WHAT YOU ARE ASKED TO DO = Without any change, set down every record below.

DATA TO USE =
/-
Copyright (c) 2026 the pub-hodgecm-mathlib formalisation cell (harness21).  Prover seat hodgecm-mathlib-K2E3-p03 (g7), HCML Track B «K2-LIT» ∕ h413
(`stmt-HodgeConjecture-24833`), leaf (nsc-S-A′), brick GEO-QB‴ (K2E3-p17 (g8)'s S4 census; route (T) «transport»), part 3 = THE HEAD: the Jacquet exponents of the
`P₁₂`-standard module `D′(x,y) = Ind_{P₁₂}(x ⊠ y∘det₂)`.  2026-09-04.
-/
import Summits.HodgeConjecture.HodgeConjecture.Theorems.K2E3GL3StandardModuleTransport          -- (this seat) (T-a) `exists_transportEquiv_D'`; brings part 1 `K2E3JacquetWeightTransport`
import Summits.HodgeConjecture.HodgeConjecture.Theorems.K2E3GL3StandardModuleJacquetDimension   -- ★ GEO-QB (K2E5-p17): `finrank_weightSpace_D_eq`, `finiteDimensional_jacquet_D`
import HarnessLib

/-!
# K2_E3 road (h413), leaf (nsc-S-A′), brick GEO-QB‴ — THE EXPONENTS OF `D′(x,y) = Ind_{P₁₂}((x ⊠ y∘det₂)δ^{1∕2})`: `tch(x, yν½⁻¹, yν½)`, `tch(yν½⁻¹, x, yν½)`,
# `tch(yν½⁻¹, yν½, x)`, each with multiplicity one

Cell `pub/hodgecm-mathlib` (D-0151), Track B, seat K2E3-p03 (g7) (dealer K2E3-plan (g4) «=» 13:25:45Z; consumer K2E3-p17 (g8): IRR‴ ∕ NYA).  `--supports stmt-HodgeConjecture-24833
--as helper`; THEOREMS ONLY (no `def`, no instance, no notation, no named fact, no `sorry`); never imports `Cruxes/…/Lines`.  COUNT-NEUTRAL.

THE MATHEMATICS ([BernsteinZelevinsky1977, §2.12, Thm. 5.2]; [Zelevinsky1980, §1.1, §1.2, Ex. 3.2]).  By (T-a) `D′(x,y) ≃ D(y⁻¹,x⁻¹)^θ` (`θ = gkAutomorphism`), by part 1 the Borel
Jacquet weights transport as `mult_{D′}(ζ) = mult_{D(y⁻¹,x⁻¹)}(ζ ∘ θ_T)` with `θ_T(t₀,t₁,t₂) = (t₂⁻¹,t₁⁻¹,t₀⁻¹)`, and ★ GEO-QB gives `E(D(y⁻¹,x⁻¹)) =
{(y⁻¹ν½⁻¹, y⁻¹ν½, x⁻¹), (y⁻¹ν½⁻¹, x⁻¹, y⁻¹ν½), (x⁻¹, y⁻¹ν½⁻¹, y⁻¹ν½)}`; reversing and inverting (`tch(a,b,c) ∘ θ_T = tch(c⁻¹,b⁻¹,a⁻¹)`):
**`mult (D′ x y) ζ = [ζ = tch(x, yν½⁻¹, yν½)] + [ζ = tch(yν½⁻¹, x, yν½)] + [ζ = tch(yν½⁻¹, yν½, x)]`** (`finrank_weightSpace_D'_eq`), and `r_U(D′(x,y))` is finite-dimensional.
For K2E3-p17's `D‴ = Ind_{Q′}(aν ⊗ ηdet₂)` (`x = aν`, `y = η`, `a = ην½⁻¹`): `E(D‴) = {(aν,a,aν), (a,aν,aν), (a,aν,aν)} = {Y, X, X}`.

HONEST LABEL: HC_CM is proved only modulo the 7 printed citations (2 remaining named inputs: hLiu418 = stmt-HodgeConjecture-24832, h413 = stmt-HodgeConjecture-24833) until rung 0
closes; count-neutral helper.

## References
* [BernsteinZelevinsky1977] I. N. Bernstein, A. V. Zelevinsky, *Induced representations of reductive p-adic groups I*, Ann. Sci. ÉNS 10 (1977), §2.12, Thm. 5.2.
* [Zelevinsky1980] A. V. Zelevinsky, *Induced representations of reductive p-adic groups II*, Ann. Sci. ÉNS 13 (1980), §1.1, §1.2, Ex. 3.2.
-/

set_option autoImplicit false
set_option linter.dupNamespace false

SOLUTION TO THIS TASK =
/-
Copyright (c) 2026 the pub-hodgecm-mathlib formalisation cell (harness21).  Prover seat hodgecm-mathlib-K2E3-p03 (g7), HCML Track B «K2-LIT» ∕ h413
(`stmt-HodgeConjecture-24833`), leaf (nsc-S-A′), brick GEO-QB‴ (K2E3-p17 (g8)'s S4 census; route (T) «transport»), part 3 = THE HEAD: the Jacquet exponents of the
`P₁₂`-standard module `D′(x,y) = Ind_{P₁₂}(x ⊠ y∘det₂)`.  2026-09-04.
-/
import Summits.HodgeConjecture.HodgeConjecture.Theorems.K2E3GL3StandardModuleTransport          -- (this seat) (T-a) `exists_transportEquiv_D'`; brings part 1 `K2E3JacquetWeightTransport`
import Summits.HodgeConjecture.HodgeConjecture.Theorems.K2E3GL3StandardModuleJacquetDimension   -- ★ GEO-QB (K2E5-p17): `finrank_weightSpace_D_eq`, `finiteDimensional_jacquet_D`
import HarnessLib

/-!
# K2_E3 road (h413), leaf (nsc-S-A′), brick GEO-QB‴ — THE EXPONENTS OF `D′(x,y) = Ind_{P₁₂}((x ⊠ y∘det₂)δ^{1∕2})`: `tch(x, yν½⁻¹, yν½)`, `tch(yν½⁻¹, x, yν½)`,
# `tch(yν½⁻¹, yν½, x)`, each with multiplicity one

Cell `pub/hodgecm-mathlib` (D-0151), Track B, seat K2E3-p03 (g7) (dealer K2E3-plan (g4) «=» 13:25:45Z; consumer K2E3-p17 (g8): IRR‴ ∕ NYA).  `--supports stmt-HodgeConjecture-24833
--as helper`; THEOREMS ONLY (no `def`, no instance, no notation, no named fact, no `sorry`); never imports `Cruxes/…/Lines`.  COUNT-NEUTRAL.

THE MATHEMATICS ([BernsteinZelevinsky1977, §2.12, Thm. 5.2]; [Zelevinsky1980, §1.1, §1.2, Ex. 3.2]).  By (T-a) `D′(x,y) ≃ D(y⁻¹,x⁻¹)^θ` (`θ = gkAutomorphism`), by part 1 the Borel
Jacquet weights transport as `mult_{D′}(ζ) = mult_{D(y⁻¹,x⁻¹)}(ζ ∘ θ_T)` with `θ_T(t₀,t₁,t₂) = (t₂⁻¹,t₁⁻¹,t₀⁻¹)`, and ★ GEO-QB gives `E(D(y⁻¹,x⁻¹)) =
{(y⁻¹ν½⁻¹, y⁻¹ν½, x⁻¹), (y⁻¹ν½⁻¹, x⁻¹, y⁻¹ν½), (x⁻¹, y⁻¹ν½⁻¹, y⁻¹ν½)}`; reversing and inverting (`tch(a,b,c) ∘ θ_T = tch(c⁻¹,b⁻¹,a⁻¹)`):
**`mult (D′ x y) ζ = [ζ = tch(x, yν½⁻¹, yν½)] + [ζ = tch(yν½⁻¹, x, yν½)] + [ζ = tch(yν½⁻¹, yν½, x)]`** (`finrank_weightSpace_D'_eq`), and `r_U(D′(x,y))` is finite-dimensional.
For K2E3-p17's `D‴ = Ind_{Q′}(aν ⊗ ηdet₂)` (`x = aν`, `y = η`, `a = ην½⁻¹`): `E(D‴) = {(aν,a,aν), (a,aν,aν), (a,aν,aν)} = {Y, X, X}`.

HONEST LABEL: HC_CM is proved only modulo the 7 printed citations (2 remaining named inputs: hLiu418 = stmt-HodgeConjecture-24832, h413 = stmt-HodgeConjecture-24833) until rung 0
closes; count-neutral helper.

## References
* [BernsteinZelevinsky1977] I. N. Bernstein, A. V. Zelevinsky, *Induced representations of reductive p-adic groups I*, Ann. Sci. ÉNS 10 (1977), §2.12, Thm. 5.2.
* [Zelevinsky1980] A. V. Zelevinsky, *Induced representations of reductive p-adic groups II*, Ann. Sci. ÉNS 13 (1980), §1.1, §1.2, Ex. 3.2.
-/

set_option autoImplicit false
set_option linter.dupNamespace false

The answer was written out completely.